import Summits.CriticalPhenomena.PercolationContinuityZ3.Theorems.Transplant.SkelPhiFaceRouteInputs4XF
import Summits.CriticalPhenomena.PercolationContinuityZ3.Theorems.Transplant.SkelNegBParamsFoot
import Summits.CriticalPhenomena.PercolationContinuityZ3.Theorems.Transplant.SkelPhiFaceRouteReadings
import Summits.CriticalPhenomena.PercolationContinuityZ3.Theorems.Transplant.SkelPhiNegReachRoomsRun
import Summits.CriticalPhenomena.PercolationContinuityZ3.Theorems.Transplant.SkelPhiRootNumbersY
import HarnessLib

/-!
# N2 (frames-only node), (S0) kit tier, (F) spine (hp-8 g39): **`faceRoute_of_numbers7_xF`** — the (S0) twin of `faceRoute_of_numbers7_x` (N1, (F) inner
# route part R4b v7, hp-8 g35/g36): the route datum of a face-step kit at an x-FACE with the footprint / clearance / cross-link ROOMS of
# `faceRoute_of_inputs4_xF` DISCHARGED from per-centre NUMBERS (the along run's numbers `NrX`, the tangential run's `N3X`, served signs, the foot box,
# the target window) — the geometry is N1's VERBATIM (same frames, same schedules, same rooms); only the kit tier underneath is (S0): kit-constant binders
# per p1-g16's forced clauses, generic short region `Rg` + zone datum rows (`hΛRg/hzconn/hcz/hkz/hRkb/hRkr/hΛcyl`), Step-I‴ inputs at accuracy `δ³` without
# zone/exit estimates, `hchain` over `KitsAtF`.

builds on p205010 (kernel theorem, internal audit signed; external expert review pending) — nothing in this file uses p205010; nothing here is a
claim about the open node `SamePDropOfSkeletonFrm₁`.
Lane `prim-bschramm`, seat `prim-hp-8` (gen 39); helper file (`--supports stmt-CriticalPhenomena-4575 --as helper`); F-PORT-JUNCTIONS (hp-8 g37).
* **`Skelφ.faceRoute_of_numbers7_xF`** (proof body = N1's, final call ↦ `faceRoute_of_inputs4_xF`).
[cite: KozmaNitzan2024, §4 Lemma 10 (pp. 17–21), Lemma 11 (pp. 22–23), Lemma 12 (pp. 23–25), p. 30 (Step III)] [cite: MartineauTassion2017, §4.3 Lemma 4.2]
-/


noncomputable section

open MeasureTheory ProbabilityTheory
open scoped ENNReal Classical

namespace Summit.CriticalPhenomena.PercolationContinuityZ3.Theorems.Transplant
import Literature.Geometry.Lorentzian.KerrCylinderParameterCloseness
import Literature.Geometry.Lorentzian.MultiCentreKerrSchild
import Literature.Geometry.Lorentzian.BilinPullbackEstimates
import HarnessLib

/-!
# Route ClusterCompleteness · crux `OmegaLimitMultiKerr` — select-and-rebase, motion half:
# `Cᵏ` closeness to boosted Kerr with converging motions is `Cᵏ` closeness to the limit motion

Structure lemmas for the crux stmt-FinalStateConjecture-14664
(`ClusterCompleteness.OmegaLimitMultiKerr`), line `Sketch`, lead gen 4; the twin of
`ClusterCompletenessOmegaLimitMultiKerrLabelRebase` (the label half). The recur-disjunct
`Recurs k 𝒟` of the crux (`ClusterCompletenessOmegaLimitMultiKerrDefs`) asks `Cᵏ` `ε`-recurrence
of each hole chart to ONE FIXED boosted Kerr–Schild field `boostedKerrBilin Λ c M a` — label
`(M, a)` AND motion `(Λ, c)` fixed before `ε` — while every ω-limit / selection argument produces
closeness to fields `boostedKerrBilin Λₙ cₙ Mₙ aₙ` whose labels and motions WANDER along the
sequence of times. This file rebases such closeness to the limit configuration when labels and
motions converge; with `LabelRebase` it completes the re-basing step of the idea card
select-and-rebase for the crux's fixed-configuration recurrence clause.

Design point. By definition (`KerrConvergence`: `boostedKerrBilin`,
`poincareInv Λ c x = Λ⁻¹(x − c)`)
`boostedKerrBilin Λ c M a x = (precomp ℝ L) ∘L (g_{M,a}(L(x − c)) ∘L L)` with `L = Λ⁻¹` read as a
continuous linear map: only the INVERSE boost enters, as a point of the finite-dimensional normed
space `E4 →L[ℝ] E4`. So a configuration is a point `p = ((M, a), (L, c))` of
`(ℝ × ℝ) × ((E4 →L[ℝ] E4) × E4)`, the family is
`g_p(x) = (precomp ℝ L) ∘L (g_{M,a}(L(x − c)) ∘L L)`, and "the motions converge" means
`Λₙ⁻¹ → Λ₀⁻¹` in operator norm together with `cₙ → c₀` (no continuity of inversion on the Lorentz
group is involved).

* `contDiffAt_precomp_kerrBilin_comp` — composition form of the joint smoothness of
  `(M, a, L, c, x) ↦ g_{((M,a),(L,c))}(x)` wherever `r_a(L(x − c)) > 0` (`Kerr.contDiffAt_bilin₃`;
  evaluation and composition of continuous linear maps are bounded bilinear, and
  `L ↦ precomp ℝ L = (compL ℝ E4 E4 ℝ).flip L` is continuous linear);
* `contDiffAt_precomp_kerrBilin_param` — the same on the configuration space, jointly in `(p, x)`;
* `boostedKerrBilin_eq_precomp_kerrBilin` — `boostedKerrBilin Λ c M a` IS the member
  `p = ((M, a), (Λ⁻¹, c))` of the family (`rfl`);
* `isOpen_setOf_radius_param_pos` — positivity of the rest-frame radius is open in `(p, x)`;
* `exists_norm_iteratedFDeriv_precomp_kerrBilin_sub_le` — LIPSCHITZ IN LABELS AND MOTION: on
  `Par × K` (`Par` convex compact, `K ⊆ E4` compact, radius positive on `Par × K`) all
  `x`-derivatives of order `≤ k` satisfy `‖Dⁱ g_{p'}(x) − Dⁱ g_p(x)‖ ≤ C ‖p' − p‖` (the tree's
  parametric mean value inequality
  `Literature.Analysis.Calculus.exists_norm_iteratedFDeriv_sub_le_parametric`);
* `exists_eventually_supCkENorm_sub_precomp_kerrBilin_le`,
  `tendsto_supCkENorm_sub_precomp_kerrBilin_of_tendsto` — for configurations `pₙ → p₀` and fields
  `Gₙ` of class `Cᵏ` near `K`, eventually
  `‖Gₙ − g_{p₀}‖_{Cᵏ(K)} ≤ ‖Gₙ − g_{pₙ}‖_{Cᵏ(K)} + C ‖pₙ − p₀‖`, hence
  `‖Gₙ − g_{pₙ}‖_{Cᵏ(K)} → 0` implies `‖Gₙ − g_{p₀}‖_{Cᵏ(K)} → 0` (here the limit frame `L₀` is an
  arbitrary operator: the Lorentz condition is not needed for the estimate);
* `tendsto_supCkENorm_sub_boostedKerrBilin_of_tendsto_labels_motions` (the registered stub,
  closed form) — labels `(Mₙ, aₙ) → (M₀, a₀)`, inverse boosts `Λₙ⁻¹ → Λ₀⁻¹` (operator norm),
  centres `cₙ → c₀` and `‖Gₙ − boostedKerrBilin Λₙ cₙ Mₙ aₙ‖_{Cᵏ(K)} → 0` imply
  `‖Gₙ − boostedKerrBilin Λ₀ c₀ M₀ a₀‖_{Cᵏ(K)} → 0`;
* `tendsto_supCkENorm_sub_boostedKerrBilin_of_tendsto_motions` — the motion-only form (labels
  fixed); `frequently_supCkENorm_sub_boostedKerrBilin_le_of_tendsto_labels_motions` — the
  `∃ᶠ`-form of the crux's recurrence clause.

Everything is proved; Mathlib + `Literature` only. (Elaboration note, as in `LabelRebase`:
applications whose expected type contains `Kerr.radius`, `Kerr.bilin` or `boostedKerrBilin` of
projections of a metavariable are built with `have h := …` first and matched afterwards.)
-/

-- every `Summit.FinalStateConjecture.FinalStateConjecture.…` name repeats the summit = sub-problem segment (D-0017 layout)
set_option linter.dupNamespace false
· · · · ·
- [EXERCISE AIM]:
Repeat the listing above exactly, every line of it.

- [EXPECTED OUTPUT]:
import Summits.CriticalPhenomena.PercolationContinuityZ3.Theorems.Transplant.SkelPhiFaceRouteInputs4XF
import Summits.CriticalPhenomena.PercolationContinuityZ3.Theorems.Transplant.SkelNegBParamsFoot
import Summits.CriticalPhenomena.PercolationContinuityZ3.Theorems.Transplant.SkelPhiFaceRouteReadings
import Summits.CriticalPhenomena.PercolationContinuityZ3.Theorems.Transplant.SkelPhiNegReachRoomsRun
import Summits.CriticalPhenomena.PercolationContinuityZ3.Theorems.Transplant.SkelPhiRootNumbersY
import HarnessLib

/-!
# N2 (frames-only node), (S0) kit tier, (F) spine (hp-8 g39): **`faceRoute_of_numbers7_xF`** — the (S0) twin of `faceRoute_of_numbers7_x` (N1, (F) inner
# route part R4b v7, hp-8 g35/g36): the route datum of a face-step kit at an x-FACE with the footprint / clearance / cross-link ROOMS of
# `faceRoute_of_inputs4_xF` DISCHARGED from per-centre NUMBERS (the along run's numbers `NrX`, the tangential run's `N3X`, served signs, the foot box,
# the target window) — the geometry is N1's VERBATIM (same frames, same schedules, same rooms); only the kit tier underneath is (S0): kit-constant binders
# per p1-g16's forced clauses, generic short region `Rg` + zone datum rows (`hΛRg/hzconn/hcz/hkz/hRkb/hRkr/hΛcyl`), Step-I‴ inputs at accuracy `δ³` without
# zone/exit estimates, `hchain` over `KitsAtF`.

builds on p205010 (kernel theorem, internal audit signed; external expert review pending) — nothing in this file uses p205010; nothing here is a
claim about the open node `SamePDropOfSkeletonFrm₁`.
Lane `prim-bschramm`, seat `prim-hp-8` (gen 39); helper file (`--supports stmt-CriticalPhenomena-4575 --as helper`); F-PORT-JUNCTIONS (hp-8 g37).
* **`Skelφ.faceRoute_of_numbers7_xF`** (proof body = N1's, final call ↦ `faceRoute_of_inputs4_xF`).
[cite: KozmaNitzan2024, §4 Lemma 10 (pp. 17–21), Lemma 11 (pp. 22–23), Lemma 12 (pp. 23–25), p. 30 (Step III)] [cite: MartineauTassion2017, §4.3 Lemma 4.2]
-/


noncomputable section

open MeasureTheory ProbabilityTheory
open scoped ENNReal Classical

namespace Summit.CriticalPhenomena.PercolationContinuityZ3.Theorems.Transplant
import Literature.Geometry.Lorentzian.KerrCylinderParameterCloseness
import Literature.Geometry.Lorentzian.MultiCentreKerrSchild
import Literature.Geometry.Lorentzian.BilinPullbackEstimates
import HarnessLib

/-!
# Route ClusterCompleteness · crux `OmegaLimitMultiKerr` — select-and-rebase, motion half:
# `Cᵏ` closeness to boosted Kerr with converging motions is `Cᵏ` closeness to the limit motion

Structure lemmas for the crux stmt-FinalStateConjecture-14664
(`ClusterCompleteness.OmegaLimitMultiKerr`), line `Sketch`, lead gen 4; the twin of
`ClusterCompletenessOmegaLimitMultiKerrLabelRebase` (the label half). The recur-disjunct
`Recurs k 𝒟` of the crux (`ClusterCompletenessOmegaLimitMultiKerrDefs`) asks `Cᵏ` `ε`-recurrence
of each hole chart to ONE FIXED boosted Kerr–Schild field `boostedKerrBilin Λ c M a` — label
`(M, a)` AND motion `(Λ, c)` fixed before `ε` — while every ω-limit / selection argument produces
closeness to fields `boostedKerrBilin Λₙ cₙ Mₙ aₙ` whose labels and motions WANDER along the
sequence of times. This file rebases such closeness to the limit configuration when labels and
motions converge; with `LabelRebase` it completes the re-basing step of the idea card
select-and-rebase for the crux's fixed-configuration recurrence clause.

Design point. By definition (`KerrConvergence`: `boostedKerrBilin`,
`poincareInv Λ c x = Λ⁻¹(x − c)`)
`boostedKerrBilin Λ c M a x = (precomp ℝ L) ∘L (g_{M,a}(L(x − c)) ∘L L)` with `L = Λ⁻¹` read as a
continuous linear map: only the INVERSE boost enters, as a point of the finite-dimensional normed
space `E4 →L[ℝ] E4`. So a configuration is a point `p = ((M, a), (L, c))` of
`(ℝ × ℝ) × ((E4 →L[ℝ] E4) × E4)`, the family is
`g_p(x) = (precomp ℝ L) ∘L (g_{M,a}(L(x − c)) ∘L L)`, and "the motions converge" means
`Λₙ⁻¹ → Λ₀⁻¹` in operator norm together with `cₙ → c₀` (no continuity of inversion on the Lorentz
group is involved).

* `contDiffAt_precomp_kerrBilin_comp` — composition form of the joint smoothness of
  `(M, a, L, c, x) ↦ g_{((M,a),(L,c))}(x)` wherever `r_a(L(x − c)) > 0` (`Kerr.contDiffAt_bilin₃`;
  evaluation and composition of continuous linear maps are bounded bilinear, and
  `L ↦ precomp ℝ L = (compL ℝ E4 E4 ℝ).flip L` is continuous linear);
* `contDiffAt_precomp_kerrBilin_param` — the same on the configuration space, jointly in `(p, x)`;
* `boostedKerrBilin_eq_precomp_kerrBilin` — `boostedKerrBilin Λ c M a` IS the member
  `p = ((M, a), (Λ⁻¹, c))` of the family (`rfl`);
* `isOpen_setOf_radius_param_pos` — positivity of the rest-frame radius is open in `(p, x)`;
* `exists_norm_iteratedFDeriv_precomp_kerrBilin_sub_le` — LIPSCHITZ IN LABELS AND MOTION: on
  `Par × K` (`Par` convex compact, `K ⊆ E4` compact, radius positive on `Par × K`) all
  `x`-derivatives of order `≤ k` satisfy `‖Dⁱ g_{p'}(x) − Dⁱ g_p(x)‖ ≤ C ‖p' − p‖` (the tree's
  parametric mean value inequality
  `Literature.Analysis.Calculus.exists_norm_iteratedFDeriv_sub_le_parametric`);
* `exists_eventually_supCkENorm_sub_precomp_kerrBilin_le`,
  `tendsto_supCkENorm_sub_precomp_kerrBilin_of_tendsto` — for configurations `pₙ → p₀` and fields
  `Gₙ` of class `Cᵏ` near `K`, eventually
  `‖Gₙ − g_{p₀}‖_{Cᵏ(K)} ≤ ‖Gₙ − g_{pₙ}‖_{Cᵏ(K)} + C ‖pₙ − p₀‖`, hence
  `‖Gₙ − g_{pₙ}‖_{Cᵏ(K)} → 0` implies `‖Gₙ − g_{p₀}‖_{Cᵏ(K)} → 0` (here the limit frame `L₀` is an
  arbitrary operator: the Lorentz condition is not needed for the estimate);
* `tendsto_supCkENorm_sub_boostedKerrBilin_of_tendsto_labels_motions` (the registered stub,
  closed form) — labels `(Mₙ, aₙ) → (M₀, a₀)`, inverse boosts `Λₙ⁻¹ → Λ₀⁻¹` (operator norm),
  centres `cₙ → c₀` and `‖Gₙ − boostedKerrBilin Λₙ cₙ Mₙ aₙ‖_{Cᵏ(K)} → 0` imply
  `‖Gₙ − boostedKerrBilin Λ₀ c₀ M₀ a₀‖_{Cᵏ(K)} → 0`;
* `tendsto_supCkENorm_sub_boostedKerrBilin_of_tendsto_motions` — the motion-only form (labels
  fixed); `frequently_supCkENorm_sub_boostedKerrBilin_le_of_tendsto_labels_motions` — the
  `∃ᶠ`-form of the crux's recurrence clause.

Everything is proved; Mathlib + `Literature` only. (Elaboration note, as in `LabelRebase`:
applications whose expected type contains `Kerr.radius`, `Kerr.bilin` or `boostedKerrBilin` of
projections of a metavariable are built with `have h := …` first and matched afterwards.)
-/

-- every `Summit.FinalStateConjecture.FinalStateConjecture.…` name repeats the summit = sub-problem segment (D-0017 layout)
set_option linter.dupNamespace false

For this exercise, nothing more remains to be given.